WORK ORDER:
Look through the data below and extract, unchanged, the lines from the one that contains "rw [not_and_or, not_and_or, not_le, not_le, not_le]" to the one that contains "C) := by ring", both included.

Stored data
————
/-- **The asymptotic sum inequality is strict** ("`ω` is an infimum, not a minimum"; Coppersmith–
Winograd 1982, as reported by Bürgisser–Clausen–Shokrollahi 1997, §15.13 Notes, p. 455, and printed as
Landsberg 2017, Thm. 3.3.3.5 [CW82]; first established for border-rank bounds by Strassen 1988, cf.
Alman–Li 2026, Cor. 6.1): over any field `K`, for the border rank over `K[ε]`, if every block of
`⊕ᵢ ⟨kᵢ,mᵢ,nᵢ⟩` has positive dimensions and some block is not `⟨1,1,1⟩`, then
`∑ᵢ (kᵢ mᵢ nᵢ)^{ω/3} < bR(⊕ᵢ ⟨kᵢ,mᵢ,nᵢ⟩)`. [cite: BurgisserClausenShokrollahi1997, §15.13 Notes (p. 455)] -/
theorem sum_rpow_omega_div_three_lt_algBorderRank_matMulDirectSum (k m n : Fin p → ℕ)
    (hpos : ∀ i, 1 ≤ k i ∧ 1 ≤ m i ∧ 1 ≤ n i) (hnt : ∃ i, ¬ (k i = 1 ∧ m i = 1 ∧ n i = 1)) :
    ∑ i, ((k i * m i * n i : ℕ) : ℝ) ^ (omega K / 3) <
      (algBorderRank (matMulDirectSum K k m n) : ℝ) := by
  classical
  set r : ℕ := algBorderRank (matMulDirectSum K k m n) with hr
  set S : ℝ := ∑ i, ((k i * m i * n i : ℕ) : ℝ) ^ (omega K / 3) with hSdef
  have hle : S ≤ r := asymptoticSumInequality_algBorderRank K k m n le_rfl
  refine lt_of_le_of_ne hle fun hS => ?_
  -- the three dimensions
  set A := ∑ i, k i * m i with hA
  set B := ∑ i, m i * n i with hB
  set C := ∑ i, k i * n i with hC
  have hAr : A ≤ r := sum_mul_le_algBorderRank_matMulDirectSum_left K k m n fun i => (hpos i).2.2
  have hBr : B ≤ r := sum_mul_le_algBorderRank_matMulDirectSum_right K k m n fun i => (hpos i).1
  have hCr : C ≤ r := sum_mul_le_algBorderRank_matMulDirectSum K k m n fun i => (hpos i).2.1
  by_cases hII : r ≤ A ∧ r ≤ B ∧ r ≤ C
  · -- Case II: cubic format of minimal border rank — impossible by CW82 Rem. 6.2
    obtain ⟨h1, h2, h3⟩ := hII
    have hlt := lt_algBorderRank_matMulDirectSum_of_cubic K k m n hpos hnt (N := r)
      (le_antisymm hAr h1) (le_antisymm hBr h2) (le_antisymm hCr h3)
    exact lt_irrefl _ hlt
  · -- Case I: `ABC < r³`; symmetrise
    have hr0 : 0 < r := by
      obtain ⟨i, -⟩ := hnt
      exact lt_of_lt_of_le (Nat.mul_pos (hpos i).1 (hpos i).2.1)
        ((Finset.single_le_sum (f := fun i => k i * m i) (fun i _ => Nat.zero_le _)
          (Finset.mem_univ i)).trans hAr)
    have hrr : 0 < r * r := Nat.mul_pos hr0 hr0
    have hABC : A * B * C < r * r * r := by
      rw [not_and_or, not_and_or, not_le, not_le, not_le] at hII
      rcases hII with hA' | hB' | hC'
      · calc A * B * C = A * (B * C) := mul_assoc _ _ _
          _ ≤ A * (r * r) := Nat.mul_le_mul_left A (Nat.mul_le_mul hBr hCr)
          _ < r * (r * r) := mul_lt_mul_of_pos_right hA' hrr
          _ = r * r * r := (mul_assoc _ _ _).symm
      · calc A * B * C = B * (A * C) := by ring
          _ ≤ B * (r * r) := Nat.mul_le_mul_left B (Nat.mul_le_mul hAr hCr)
          _ < r * (r * r) := mul_lt_mul_of_pos_right hB' hrr
          _ = r * r * r := (mul_assoc _ _ _).symm
      · calc A * B * C = C * (A * B) := by ring
          _ ≤ C * (r * r) := Nat.mul_le_mul_left C (Nat.mul_le_mul hAr hBr)
          _ < r * (r * r) := mul_lt_mul_of_pos_right hC' hrr
          _ = r * r * r := (mul_assoc _ _ _).symm
    -- rotation bounds
    have hrot1 : algBorderRank (matMulDirectSum K m n k) ≤ r := algBorderRank_matMulDirectSum_rotate_le K k m n
    have hrot2 : algBorderRank (matMulDirectSum K n k m) ≤ r :=
      (algBorderRank_matMulDirectSum_rotate_le K m n k).trans hrot1
    -- the symmetrised direct sum `D₃ ≤ (D ⊗ D') ⊗ D''`
    have hpos₃ : ∀ x, 1 ≤ prodFmt (prodFmt k m) n x ∧ 1 ≤ prodFmt (prodFmt m n) k x ∧
        1 ≤ prodFmt (prodFmt n k) m x := fun x =>
      ⟨Nat.mul_pos (Nat.mul_pos (hpos _).1 (hpos _).2.1) (hpos _).2.2,
        Nat.mul_pos (Nat.mul_pos (hpos _).2.1 (hpos _).2.2) (hpos _).1,
        Nat.mul_pos (Nat.mul_pos (hpos _).2.2 (hpos _).1) (hpos _).2.1⟩
    have hbR₃ : algBorderRank (matMulDirectSum K (prodFmt (prodFmt k m) n) (prodFmt (prodFmt m n) k)
        (prodFmt (prodFmt n k) m)) ≤ r * r * r :=
      calc _ ≤ algBorderRank (matMulDirectSum K (prodFmt k m) (prodFmt m n) (prodFmt n k)) *
              algBorderRank (matMulDirectSum K n k m) := algBorderRank_matMulDirectSum_prodFmt_le K _ _ _ _ _ _
        _ ≤ (algBorderRank (matMulDirectSum K k m n) * algBorderRank (matMulDirectSum K m n k)) *
              algBorderRank (matMulDirectSum K n k m) :=
            Nat.mul_le_mul_right _ (algBorderRank_matMulDirectSum_prodFmt_le K k m n m n k)
        _ ≤ r * r * r := Nat.mul_le_mul (Nat.mul_le_mul le_rfl hrot1) hrot2
    -- `S(D₃) = S³ = r³`
    have hS' : ∑ i, ((m i * n i * k i : ℕ) : ℝ) ^ (omega K / 3) = S :=
      Finset.sum_congr rfl fun i _ => by rw [show m i * n i * k i = k i * m i * n i by ring]
    have hS'' : ∑ i, ((n i * k i * m i : ℕ) : ℝ) ^ (omega K / 3) = S :=
      Finset.sum_congr rfl fun i _ => by rw [show n i * k i * m i = k i * m i * n i by ring]
    have hS₃ : ∑ x, ((prodFmt (prodFmt k m) n x * prodFmt (prodFmt m n) k x * prodFmt (prodFmt n k) m x : ℕ) : ℝ) ^
        (omega K / 3) = (r : ℝ) * r * r := by
      rw [sum_rpow_prodFmt, sum_rpow_prodFmt, hS', hS'', ← hSdef, hS]
    have hASI₃ := asymptoticSumInequality_algBorderRank K (prodFmt (prodFmt k m) n) (prodFmt (prodFmt m n) k)
      (prodFmt (prodFmt n k) m) le_rfl
    have hbR₃_eq : (algBorderRank (matMulDirectSum K (prodFmt (prodFmt k m) n) (prodFmt (prodFmt m n) k)
        (prodFmt (prodFmt n k) m)) : ℝ) = (r : ℝ) * r * r :=
      le_antisymm (by exact_mod_cast hbR₃) (hS₃ ▸ hASI₃)
    have hbR₃_nat : algBorderRank (matMulDirectSum K (prodFmt (prodFmt k m) n) (prodFmt (prodFmt m n) k)
        (prodFmt (prodFmt n k) m)) = r * r * r := by exact_mod_cast hbR₃_eq
    -- dimensions of `D₃` are `ABC`
    have hA' : ∑ i, m i * k i = A := Finset.sum_congr rfl fun i _ => mul_comm _ _
    have hB' : ∑ i, n i * m i = B := Finset.sum_congr rfl fun i _ => mul_comm _ _
    have hC' : ∑ i, n i * k i = C := Finset.sum_congr rfl fun i _ => mul_comm _ _
    have hdι₃ : ∑ x, prodFmt (prodFmt k m) n x * prodFmt (prodFmt n k) m x = A * B * C := by
      rw [sum_mul_prodFmt, sum_mul_prodFmt, ← hC, hA', hB']; ring
    have hdκ₃ : ∑ x, prodFmt (prodFmt k m) n x * prodFmt (prodFmt m n) k x = A * B * C := by
      rw [sum_mul_prodFmt, sum_mul_prodFmt, ← hA, ← hB, hC']
    have hdμ₃ : ∑ x, prodFmt (prodFmt m n) k x * prodFmt (prodFmt n k) m x = A * B * C := by
      rw [sum_mul_prodFmt, sum_mul_prodFmt, ← hB, hC', ← hA]; ring
    refine false_of_sum_rpow_eq_algBorderRank K (prodFmt (prodFmt k m) n) (prodFmt (prodFmt m n) k)
      (prodFmt (prodFmt n k) m) hpos₃ (by rw [hS₃, hbR₃_eq]) ?_ ?_ ?_
    · rw [hdι₃, hbR₃_nat]; exact hABC
    · rw [hdκ₃, hbR₃_nat]; exact hABC
    · rw [hdμ₃, hbR₃_nat]; exact hABC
————
RESPONSE AREA:
      rw [not_and_or, not_and_or, not_le, not_le, not_le] at hII
      rcases hII with hA' | hB' | hC'
      · calc A * B * C = A * (B * C) := mul_assoc _ _ _
          _ ≤ A * (r * r) := Nat.mul_le_mul_left A (Nat.mul_le_mul hBr hCr)
          _ < r * (r * r) := mul_lt_mul_of_pos_right hA' hrr
          _ = r * r * r := (mul_assoc _ _ _).symm
      · calc A * B * C = B * (A * C) := by ring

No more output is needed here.